One more thing: if you’re afraid your vehicle might get scratched, you’d better not drive into the Central Kalahari. Since our visit to the CKGR, we know what it means when someone says “he’s going into the bush”. It’s hard to imagine such a thicket of bushes in Europe. Not enough, many bushes are equipped with strong thorns and when you drive through them, it scratches and squeaks so violently and unpleasantly that you soon don’t want to hear it at all. Since then, our Sprinter – especially the painted body – has had a thorny bush-savannah patina, i.e. it is completely scratched.

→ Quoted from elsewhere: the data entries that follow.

import Literature.AnabelianGeometry.EtaleTheta.Discharge.Sec1Prop15iiiZLawOfGenerators
import HarnessLib

/-!
# [EtTh] Prop. 1.5 (iii) FORCES the shear `Ü ↦ q̈·Ü`: the `Z`-action clause implies
# `(σ₀·log Ü)² ≡ (log Ü · κ(q̈))² mod κ(O^×_K̈)`, so NO datum with deck-invariant `log(Ü)` satisfies it
# (a converse to `Sec1Prop15iiiZLawOfGenerators`; proof-only, at the `ThetaSetting` root)

S. Mochizuki, *The étale theta function and its Frobenioid-theoretic manifestations*, Publ. RIMS **45**
(2009) [EtTh], §1, Prop. 1.5 (iii), PRIMS PDF p. 23 (printed 249): "… on which `a ∈ Z` acts as follows:
`η̈^Θ ↦ η̈^Θ − 2a·log(Ü) − (a²/2)·log(q_X) + log(O^×_K̈)`"; Prop. 1.4 (ii) p. 22: "`Θ̈(q_X^{a/2}·Ü) =
(−1)^a · q_X^{−a²/2} · Ü^{−2a} · Θ̈(Ü)`" [cite: MochizukiEtTh2009, Prop 1.5 (iii) p.23]. Layer L2 of the abc-iut cell,
seat abc-iut-L2-t12 (gen 5), ROW R184 «Prop 1.5 (iii) FACT → THEOREM», file D3.

THE POINT. In `Sec1Prop15iiiZLawOfGenerators` the display for all `σ` was DERIVED from the display at one
generator `σ₀` together with the `log(Ü)`-law `σ·log(Ü) = log(Ü)·κ(q̈)^{a}·κ(u)` (print: the deck generator
sends `Ü ↦ q_X^{1/2}·Ü`). This file proves the CONVERSE constraint: the typed `Z`-action clause ALONE (for all
`σ`, as in `ThetaSetting.Prop15iii`) forces the `log(Ü)`-law up to squares — comparing the display at `σ₀²`
with the display at `σ₀` applied twice (`−4 = −2−2`, but `−4 ≠ −1−1−(cross term)` unless `σ₀` moves `log(Ü)`
by `κ(q̈)`):

* `ThetaSetting.KummerData.sq_conj_logUdd_of_zLaw` — from the display for `x′` at `σ₀` and at `σ₀·σ₀`
  (`toZ σ₀ = 1`), unit-class stability and `σ·κ(q̈) ∈ κ(q̈)κ(O^×)`:
  **`(σ₀·log Ü)² = (log Ü)²·κ(q̈)²·κ(w)`** for a unit `w`;
* `ThetaSetting.EtaleThetaData.sq_conj_logUdd_of_prop15iii` — the same from `Prop15iii E hC` (applied to the
  member `η̈^Θ` of the theta classes);
* `ThetaSetting.EtaleThetaData.not_prop15iii_of_conj_logUdd_mem_units` — hence **if some `σ₀` of degree `1`
  moves `log(Ü)` by a unit class only (`σ₀·log Ü = log Ü·κ(u₀)`), then `¬ Prop15iii E hC`**: the square identity
  gives `κ(q̈)² ∈ κ(O^×_K̈)`, i.e. (Kummer maps injective) `q_X = q̈² ∈ O^×_K̈`, contradicting `‖q_X‖ < 1`.

USE (R78): at the stage-1 χ-twisted root model `modelχ` («split-Tate: q Kummer-trivial on the ℤ-direction») the
deck generator fixes `log(Ü)`, so the typed Prop. 1.5 (iii) fails there for EVERY `η` — the kernel form of the
integrator's label «EXPECTED-FALSE AT STAGE 1 BY DESIGN, witnessed at stage 2» (abc-iut-L6-d6); the instantiation
is one line for the model owner (abc-iut-L2-t6) and is NOT made here (no model import). PROOF-ONLY: no `def`,
no instance, no `Prop`-valued definition. HONEST FRAMING: a constraint on the typed interface data; nothing of
[EtTh] is asserted or denied; typed ≠ proved; no side is taken on [IUTchIII] Cor. 3.12.
-/

noncomputable section

namespace Literature.AnabelianGeometry.EtaleTheta

namespace ThetaSetting

open Literature.AnabelianGeometry.SemiGraphs

variable {p : ℕ} [Fact p.Prime] {D : ThetaSetting p}

/-- `toZ (σ₀·σ₀) = 2` (additively) for `toZ σ₀ = 1`. [cite: MochizukiEtTh2009, §1 p.12] -/
theorem toAdd_toZ_mul_self {σ₀ : D.PiTemp} (hσ₀ : D.toZ σ₀ = Multiplicative.ofAdd 1) :
    Multiplicative.toAdd (D.toZ (σ₀ * σ₀)) = 2 := by
  rw [map_mul, hσ₀, toAdd_mul, toAdd_ofAdd]; rfl

/-- `‖q̈‖ < 1` (`q̈² = q_X`, `‖q_X‖ < 1`). [cite: MochizukiEtTh2009, §1 p.17] -/
theorem norm_qdd_lt_one : ‖D.qdd‖ < 1 := by
  have h : ‖D.qdd‖ ^ 2 < 1 := by
    rw [← norm_pow, show D.qdd ^ 2 = D.qX from D.sqrtqX_sq]
    exact D.norm_qX_lt_one
  nlinarith [norm_nonneg D.qdd]

/-- `q̈ ∉ O^×_K̈`, and more generally `q̈² · w ≠ v²`… in the form used below: no unit `w` and unit `u₀` with
`q̈² · w = u₀²` in `K̈^×`. [cite: MochizukiEtTh2009, §1 p.17] -/
theorem qddUnit_sq_mul_ne_sq {w u₀ : (↥D.Kdd)ˣ} (hw : w ∈ D.unitsOKdd) (hu₀ : u₀ ∈ D.unitsOKdd) :
    D.qddUnit ^ 2 * w ≠ u₀ ^ 2 := by
  intro h
  have hw' : ‖((w : D.Kdd) : PadicAlgCl p)‖ = 1 := hw
  have hu' : ‖((u₀ : D.Kdd) : PadicAlgCl p)‖ = 1 := hu₀
  have hq : ((D.qddUnit : D.Kdd) : PadicAlgCl p) = D.qdd := rfl
  have e : ((((D.qddUnit ^ 2 * w : (↥D.Kdd)ˣ)) : D.Kdd) : PadicAlgCl p) =
      (((u₀ ^ 2 : (↥D.Kdd)ˣ) : D.Kdd) : PadicAlgCl p) := by rw [h]
  simp only [Units.val_mul, Units.val_pow_eq_pow_val] at e
  push_cast at e
  have := congrArg (‖·‖) e
  simp only [norm_mul, norm_pow, hq, hw', hu', mul_one, one_pow] at this
  have hlt := D.norm_qdd_lt_one
  nlinarith [norm_nonneg D.qdd]

namespace KummerData

variable (E : D.KummerData)

/-- **The `Z`-action display at `σ₀` and at `σ₀²` forces `(σ₀·log Ü)² = (log Ü)²·κ(q̈)²·κ(w)`.**
[cite: MochizukiEtTh2009, Prop 1.5 (iii) p.23] -/
theorem sq_conj_logUdd_of_zLaw (hC : D.Compat) (x' : D.H1Theta (D.GtpYdd.map D.toTheta))
    (hU : haveI := hC.GtpYddTheta_normal
      ∀ σ : D.PiTemp, ∀ u ∈ D.unitsOKdd, ∃ u' ∈ D.unitsOKdd,
        ContH1.conj (MonoidHom.id D.GtpTheta) D.DeltaTheta (D.toTheta σ) (E.kumYdd (E.toKddHat u)) =
          E.kumYdd (E.toKddHat u'))
    (hQ : haveI := hC.GtpYddTheta_normal
      ∀ σ : D.PiTemp, ∃ u ∈ D.unitsOKdd,
        ContH1.conj (MonoidHom.id D.GtpTheta) D.DeltaTheta (D.toTheta σ) (E.kumYdd (E.toKddHat D.qddUnit)) =
          E.kumYdd (E.toKddHat D.qddUnit) * E.kumYdd (E.toKddHat u))
    {σ₀ : D.PiTemp} (hσ₀ : D.toZ σ₀ = Multiplicative.ofAdd 1)
    (hconj : haveI := hC.GtpYddTheta_normal
      ∀ σ : D.PiTemp, ∃ u ∈ D.unitsOKdd,
        ContH1.conj (MonoidHom.id D.GtpTheta) D.DeltaTheta (D.toTheta σ) x' =
          x' * E.logUdd ^ (-(2 * Multiplicative.toAdd (D.toZ σ)))
             * E.kumYdd (E.toKddHat D.qddUnit) ^
                (-(Multiplicative.toAdd (D.toZ σ) * Multiplicative.toAdd (D.toZ σ)))
             * E.kumYdd (E.toKddHat u)) :
    haveI := hC.GtpYddTheta_normal
    ∃ w ∈ D.unitsOKdd,
      (ContH1.conj (MonoidHom.id D.GtpTheta) D.DeltaTheta (D.toTheta σ₀) E.logUdd) ^ 2 =
        E.logUdd ^ 2 * E.kumYdd (E.toKddHat D.qddUnit) ^ 2 * E.kumYdd (E.toKddHat w) := by
  haveI := hC.GtpYddTheta_normal
  obtain ⟨u₁, hu₁, h₁⟩ := hconj σ₀
  obtain ⟨u₂, hu₂, h₂⟩ := hconj (σ₀ * σ₀)
  obtain ⟨v, hv, hQv⟩ := hQ σ₀
  obtain ⟨u₁', hu₁', hu₁σ⟩ := hU σ₀ u₁ hu₁
  rw [hσ₀, toAdd_ofAdd] at h₁
  rw [toAdd_toZ_mul_self hσ₀, conj_toTheta_mul hC, h₁] at h₂
  simp only [map_mul, map_zpow] at h₂
  rw [h₁, hQv, hu₁σ] at h₂
  -- h₂ : x' L^{-2} Q^{-1} κu₁ · (ρL)^{-2} · (Q κv)^{-1} · κu₁' = x' L^{-4} Q^{-4} κu₂  (as zpow expressions)
  refine ⟨u₁ * v⁻¹ * u₁' * u₂⁻¹,
    D.unitsOKdd.mul_mem (D.unitsOKdd.mul_mem (D.unitsOKdd.mul_mem hu₁ (D.unitsOKdd.inv_mem hv)) hu₁')
      (D.unitsOKdd.inv_mem hu₂), ?_⟩
  simp only [map_mul, map_inv]
  -- solve for `(σ₀·log Ü)²` from `h₂` in the commutative group (transport to `Additive`, then `module`)
  have aux : ∀ {a b c d : Additive (D.H1Theta (D.GtpYdd.map D.toTheta))},
      a = b → c - d = b - a → c = d := fun h e => by
    rw [h, sub_self] at e
    exact sub_eq_zero.mp e
  have h₃ := congrArg Additive.ofMul h₂
  apply Additive.ofMul.injective
  simp only [ofMul_mul, ofMul_zpow, ofMul_pow, ofMul_inv] at h₃ ⊢
  exact aux h₃ (by module)

end KummerData

namespace EtaleThetaData

variable (E : D.EtaleThetaData)

/-- **Prop. 1.5 (iii) forces `(σ₀·log Ü)² = (log Ü)²·κ(q̈)²·κ(w)`** (apply the typed clause to the member `η̈^Θ`
of the theta classes, at `σ₀` and `σ₀²`). [cite: MochizukiEtTh2009, Prop 1.5 (iii) p.23] -/
theorem sq_conj_logUdd_of_prop15iii (hC : D.Compat)
    (hU : haveI := hC.GtpYddTheta_normal
      ∀ σ : D.PiTemp, ∀ u ∈ D.unitsOKdd, ∃ u' ∈ D.unitsOKdd,
        ContH1.conj (MonoidHom.id D.GtpTheta) D.DeltaTheta (D.toTheta σ) (E.kumYdd (E.toKddHat u)) =
          E.kumYdd (E.toKddHat u'))
    (hQ : haveI := hC.GtpYddTheta_normal
      ∀ σ : D.PiTemp, ∃ u ∈ D.unitsOKdd,
        ContH1.conj (MonoidHom.id D.GtpTheta) D.DeltaTheta (D.toTheta σ) (E.kumYdd (E.toKddHat D.qddUnit)) =
          E.kumYdd (E.toKddHat D.qddUnit) * E.kumYdd (E.toKddHat u))
    {σ₀ : D.PiTemp} (hσ₀ : D.toZ σ₀ = Multiplicative.ofAdd 1) (h15 : Prop15iii E hC) :
    haveI := hC.GtpYddTheta_normal
    ∃ w ∈ D.unitsOKdd,
      (ContH1.conj (MonoidHom.id D.GtpTheta) D.DeltaTheta (D.toTheta σ₀) E.logUdd) ^ 2 =
        E.logUdd ^ 2 * E.kumYdd (E.toKddHat D.qddUnit) ^ 2 * E.kumYdd (E.toKddHat w) := by
  have hη : E.etaDd ∈ E.thetaClasses := ⟨1, one_mem _, by rw [one_mul]⟩
  obtain ⟨x', ⟨-, -, hlaw⟩, -⟩ := h15 E.etaDd hη
  exact E.toKummerData.sq_conj_logUdd_of_zLaw hC x' hU hQ hσ₀ hlaw

/-- **No étale-theta datum whose `log(Ü)` is deck-invariant up to units satisfies the typed Prop. 1.5 (iii).**
If some `σ₀` with `toZ σ₀ = 1` moves `log(Ü)` by a unit class only, then `Prop15iii E hC` fails: the square
identity would put `κ(q̈)²` among the unit classes, i.e. (Kummer maps injective) `q̈²·w = u₀²` in `K̈^×` with
units `w, u₀` — impossible as `‖q̈‖ < 1`. (The kernel form of «the `−a²·log(q̈)` term forces the shear
`Ü ↦ q̈^a·Ü`»; at a split model the clause is expected-false by design.) [cite: MochizukiEtTh2009, Prop 1.5 (iii) p.23] -/
theorem not_prop15iii_of_conj_logUdd_mem_units (hC : D.Compat)
    (hU : haveI := hC.GtpYddTheta_normal
      ∀ σ : D.PiTemp, ∀ u ∈ D.unitsOKdd, ∃ u' ∈ D.unitsOKdd,
        ContH1.conj (MonoidHom.id D.GtpTheta) D.DeltaTheta (D.toTheta σ) (E.kumYdd (E.toKddHat u)) =
          E.kumYdd (E.toKddHat u'))
    (hQ : haveI := hC.GtpYddTheta_normal
      ∀ σ : D.PiTemp, ∃ u ∈ D.unitsOKdd,
        ContH1.conj (MonoidHom.id D.GtpTheta) D.DeltaTheta (D.toTheta σ) (E.kumYdd (E.toKddHat D.qddUnit)) =
          E.kumYdd (E.toKddHat D.qddUnit) * E.kumYdd (E.toKddHat u))
    {σ₀ : D.PiTemp} (hσ₀ : D.toZ σ₀ = Multiplicative.ofAdd 1)
    (hfix : haveI := hC.GtpYddTheta_normal
      ∃ u₀ ∈ D.unitsOKdd, ContH1.conj (MonoidHom.id D.GtpTheta) D.DeltaTheta (D.toTheta σ₀) E.logUdd =
        E.logUdd * E.kumYdd (E.toKddHat u₀)) :
    ¬ Prop15iii E hC := by
  intro h15
  obtain ⟨w, hw, hsq⟩ := E.sq_conj_logUdd_of_prop15iii hC hU hQ hσ₀ h15
  obtain ⟨u₀, hu₀, hfix⟩ := hfix
  rw [hfix, mul_pow, mul_assoc] at hsq
  have hsq' : E.kumYdd (E.toKddHat u₀) ^ 2 = E.kumYdd (E.toKddHat D.qddUnit) ^ 2 * E.kumYdd (E.toKddHat w) :=
    mul_left_cancel hsq
  rw [← map_pow, ← map_pow, ← map_pow, ← map_pow, ← map_mul, ← map_mul] at hsq'
  have heq : u₀ ^ 2 = D.qddUnit ^ 2 * w := E.toKddHat_injective (E.kumYdd_injective hsq')
  exact D.qddUnit_sq_mul_ne_sq hw hu₀ heq.symm

end EtaleThetaData

end ThetaSetting

end Literature.AnabelianGeometry.EtaleTheta

end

Further information in the article “Info-Central Kalahari Game Reserve”

With great respect

On 17 April 2016, we drive the 45 km from Rakops, the “last outpost of civilization”, to the Matswere entrance gate of the game reserve. We have great respect for this stage of the journey. On the one hand, because we imagine the condition of the roads to be catastrophic, on the other hand because we are still not familiar enough with the performance of the 4×4 Sprinter. We have not yet filled up our service water reserves, but there should be good water from a borehole at the Matswere entrance gate.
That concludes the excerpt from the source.